▶ **PROBLEM REQUIREMENTS**: Could you copy, exactly as written, every line from the first line of the records through the one containing "# private wells, spin"?

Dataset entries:
+ + + + +
import Summits.AtomisticToContinuum.BoseEinsteinCondensation.Theorems.BECHeatBathGapJastrowDobrushinRungModelDobrushin

/-!
# Crux `ParticleTensorisation` (stmt-AtomisticToContinuum-14367) — `Negative/`:
# private wells, spin read-out and the Curie–Weiss reference weight (file W1)

Toward `¬ stub_posdefDressing`: particle `k` is confined to two private cubic wells of side `a`,
`W⁺_k = (1, 1 + k/N, 1) + (0,a)³` and `W⁻_k = (3/2, 1 + k/N, 1) + (0,a)³`, inside the box `Λ₃`;
the spin read-out is `s(x) = 1` if `x₀ < 5/4` and `-1` otherwise; the reference ("undressed")
weight is the Curie–Weiss weight on the well labels,
`w(X) = ∏_k χ_k(x_k) · exp(b (M(X)² - N²)/2)`, `M = ∑_k s(x_k)`, `χ_k = 1_{W⁺_k ∪ W⁻_k}`,
and it factorises as `w = B_j π_j` with the one-site weight
`π_j = χ_j(x_j) exp(b (s(x_j) M_j - (N-1)))`, `M_j = ∑_{k ≠ j} s(x_k)`, as the abstract Dobrushin
theorem `JastrowDobrushin.integral_sub_mean_sq_mul_w_le` wants. This file: the elementary algebra,
measurability and bounds of these objects, and the volume `a³` of a cell. Rung style: all objects
are variables with defining hypotheses (`hq⁺, hq⁻, hWp, hWm, hs, hχ, hM, hMj, hw, hπ, hB`).
-/

noncomputable section

namespace Summit.AtomisticToContinuum.BoseEinsteinCondensation.Theorems.PosdefDressingNeg

open MeasureTheory Function Finset Set
open scoped ENNReal
open Literature.MathematicalPhysics.QuantumManyBody.BoseGas

/-! ### Cells and their volume -/

/-- `|q + (0,a)³| = a³` in `ℝ³`. [folklore] -/
theorem volume_cell (q : Fin 3 → ℝ) (a : ℝ) :
    volume {x : Space | ∀ i, x i ∈ Ioo (q i) (q i + a)} = ENNReal.ofReal a ^ 3 := by
  have h : {x : Space | ∀ i, x i ∈ Ioo (q i) (q i + a)} =
      (@WithLp.ofLp 2 (Fin 3 → ℝ)) ⁻¹' (Set.univ.pi fun i => Ioo (q i) (q i + a)) := by
    ext x; simp
  rw [h, (PiLp.volume_preserving_ofLp (Fin 3)).measure_preimage
    (MeasurableSet.univ_pi fun _ => measurableSet_Ioo).nullMeasurableSet, volume_pi_pi]
  simp only [Real.volume_Ioo, add_sub_cancel_left, prod_const, card_univ, Fintype.card_fin]

/-- A cell is measurable. [folklore] -/
theorem measurableSet_cell (q : Fin 3 → ℝ) (a : ℝ) :
    MeasurableSet {x : Space | ∀ i, x i ∈ Ioo (q i) (q i + a)} := by
  have : {x : Space | ∀ i, x i ∈ Ioo (q i) (q i + a)} =
      ⋂ i : Fin 3, (fun x : Space => x i) ⁻¹' Ioo (q i) (q i + a) := by
    ext x; simp
  rw [this]
  exact MeasurableSet.iInter fun i => measurableSet_Ioo.preimage (by fun_prop)

/-- A cell with `0 < q i`, `q i + a ≤ L` lies in the box `Λ_L`. [folklore] -/
theorem cell_subset_box (q : Fin 3 → ℝ) {a L : ℝ} (hq : ∀ i, 0 < q i) (hqa : ∀ i, q i + a ≤ L) :
    {x : Space | ∀ i, x i ∈ Ioo (q i) (q i + a)} ⊆ box L := by
  intro x hx i
  exact ⟨(hq i).trans (hx i).1, (hx i).2.trans_le (hqa i)⟩

section Model

variable {N : ℕ} {a b : ℝ}
variable {qp qm : Fin N → Fin 3 → ℝ} {Wp Wm : Fin N → Set Space} {s : Space → ℝ}
  {χ : Fin N → Space → ℝ} {M : (Fin N → Space) → ℝ} {Mj : Fin N → (Fin N → Space) → ℝ}
  {w : (Fin N → Space) → ℝ} {π B : Fin N → (Fin N → Space) → ℝ}

/-! ### The spin read-out -/

/-- `s² = 1`. [folklore] -/
theorem s_sq (hs : ∀ x, s x = if x 0 < 5 / 4 then 1 else -1) (x : Space) : s x ^ 2 = 1 := by
  rw [hs]; split_ifs <;> norm_num

/-- `|s| ≤ 1`. [folklore] -/
theorem abs_s_le (hs : ∀ x, s x = if x 0 < 5 / 4 then 1 else -1) (x : Space) : |s x| ≤ 1 := by
  rw [hs]; split_ifs <;> norm_num

/-- `|s y - s y'| ≤ 2`. [folklore] -/
theorem abs_s_sub_s_le (hs : ∀ x, s x = if x 0 < 5 / 4 then 1 else -1) (y y' : Space) :
    |s y - s y'| ≤ 2 := by
  have h1 := abs_s_le hs y
  have h2 := abs_s_le hs y'
  calc |s y - s y'| ≤ |s y| + |s y'| := abs_sub _ _
    _ ≤ 2 := by linarith

/-- `s` is measurable. [folklore] -/
theorem measurable_s (hs : ∀ x, s x = if x 0 < 5 / 4 then 1 else -1) : Measurable s := by
  have h : s = fun x : Space => if x 0 < 5 / 4 then (1 : ℝ) else -1 := funext hs
  rw [h]
  refine Measurable.ite ?_ measurable_const measurable_const
  exact measurableSet_lt (by fun_prop) measurable_const

/-- `s = 1` on a plus-well (`x₀ < 1 + a ≤ 5/4`). [folklore] -/
theorem s_of_mem_Wp (hs : ∀ x, s x = if x 0 < 5 / 4 then 1 else -1)
    (hqp : ∀ k, qp k = ![1, 1 + (k : ℝ) / N, 1])
    (hWp : ∀ k, Wp k = {x : Space | ∀ i, x i ∈ Ioo (qp k i) (qp k i + a)}) (ha : a ≤ 1 / 4)
    {k : Fin N} {x : Space} (hx : x ∈ Wp k) : s x = 1 := by
  rw [hWp] at hx
  have h0 := (hx 0).2
  simp only [hqp, Matrix.cons_val_zero] at h0
  rw [hs, if_pos (by linarith)]

/-- `s = -1` on a minus-well (`x₀ > 3/2`). [folklore] -/
theorem s_of_mem_Wm (hs : ∀ x, s x = if x 0 < 5 / 4 then 1 else -1)
    (hqm : ∀ k, qm k = ![3 / 2, 1 + (k : ℝ) / N, 1])
    (hWm : ∀ k, Wm k = {x : Space | ∀ i, x i ∈ Ioo (qm k i) (qm k i + a)})
    {k : Fin N} {x : Space} (hx : x ∈ Wm k) : s x = -1 := by
  rw [hWm] at hx
  have h0 := (hx 0).1
  simp only [hqm, Matrix.cons_val_zero] at h0
  rw [hs, if_neg (by linarith)]

/-- The two wells of a particle are disjoint. [folklore] -/
theorem disjoint_Wp_Wm (hqp : ∀ k, qp k = ![1, 1 + (k : ℝ) / N, 1])
    (hqm : ∀ k, qm k = ![3 / 2, 1 + (k : ℝ) / N, 1])
    (hWp : ∀ k, Wp k = {x : Space | ∀ i, x i ∈ Ioo (qp k i) (qp k i + a)})
    (hWm : ∀ k, Wm k = {x : Space | ∀ i, x i ∈ Ioo (qm k i) (qm k i + a)}) (ha : a ≤ 1 / 4)
    (k l : Fin N) : Disjoint (Wp k) (Wm l) := by
  rw [Set.disjoint_left]
  intro x hxp hxm
  rw [hWp] at hxp
  rw [hWm] at hxm
  have h1 := (hxp 0).2
  have h2 := (hxm 0).1
  simp only [hqp, hqm, Matrix.cons_val_zero] at h1 h2
  linarith

/-! ### The well indicator `χ_k` -/

/-- `χ_k ∈ {0, 1}`, hence `0 ≤ χ_k ≤ 1`. [folklore] -/
theorem χ_mem (hχ : ∀ k x, χ k x = (Wp k ∪ Wm k).indicator (fun _ => (1 : ℝ)) x) (k : Fin N) (x : Space) :
    0 ≤ χ k x ∧ χ k x ≤ 1 := by
  rw [hχ]
  by_cases h : x ∈ Wp k ∪ Wm k
  · rw [Set.indicator_of_mem h]; norm_num
  · rw [Set.indicator_of_notMem h]; norm_num

/-- `χ_k` is measurable. [folklore] -/
theorem measurable_χ (hWp : ∀ k, Wp k = {x : Space | ∀ i, x i ∈ Ioo (qp k i) (qp k i + a)})
    (hWm : ∀ k, Wm k = {x : Space | ∀ i, x i ∈ Ioo (qm k i) (qm k i + a)})
    (hχ : ∀ k x, χ k x = (Wp k ∪ Wm k).indicator (fun _ => (1 : ℝ)) x) (k : Fin N) : Measurable (χ k) := by
  have h : χ k = (Wp k ∪ Wm k).indicator (fun _ => (1 : ℝ)) := funext (hχ k)
  rw [h]
  refine measurable_const.indicator ?_
  rw [hWp, hWm]
  exact (measurableSet_cell _ _).union (measurableSet_cell _ _)

/-- Products of well indicators lie in `[0, 1]`. [folklore] -/
theorem prod_χ_mem (hχ : ∀ k x, χ k x = (Wp k ∪ Wm k).indicator (fun _ => (1 : ℝ)) x) (t : Finset (Fin N))
    (X : Fin N → Space) : 0 ≤ ∏ k ∈ t, χ k (X k) ∧ ∏ k ∈ t, χ k (X k) ≤ 1 :=
  ⟨prod_nonneg fun k _ => (χ_mem hχ k _).1,
    prod_le_one (fun k _ => (χ_mem hχ k _).1) fun k _ => (χ_mem hχ k _).2⟩

/-! ### The magnetisations `M`, `M_j` -/

/-- `|M_j| ≤ N - 1`. [folklore] -/
theorem abs_Mj_le (hs : ∀ x, s x = if x 0 < 5 / 4 then 1 else -1)
    (hMj : ∀ j X, Mj j X = ∑ k ∈ univ.erase j, s (X k)) (j : Fin N) (X : Fin N → Space) :
    |Mj j X| ≤ (N : ℝ) - 1 := by
  rw [hMj]
  refine (abs_sum_le_sum_abs _ _).trans ?_
  calc ∑ k ∈ univ.erase j, |s (X k)| ≤ ∑ _k ∈ univ.erase j, (1 : ℝ) :=
        sum_le_sum fun k _ => abs_s_le hs _
    _ = (N : ℝ) - 1 := by
        rw [sum_const, nsmul_eq_mul, mul_one, card_erase_of_mem (mem_univ j), card_univ,
          Fintype.card_fin, Nat.cast_sub (Nat.one_le_iff_ne_zero.mpr (Fin.pos j).ne'),
          Nat.cast_one]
+ + + + +
▶ **TASK RESPONSE**:
import Summits.AtomisticToContinuum.BoseEinsteinCondensation.Theorems.BECHeatBathGapJastrowDobrushinRungModelDobrushin

/-!
# Crux `ParticleTensorisation` (stmt-AtomisticToContinuum-14367) — `Negative/`:
# private wells, spin read-out and the Curie–Weiss reference weight (file W1)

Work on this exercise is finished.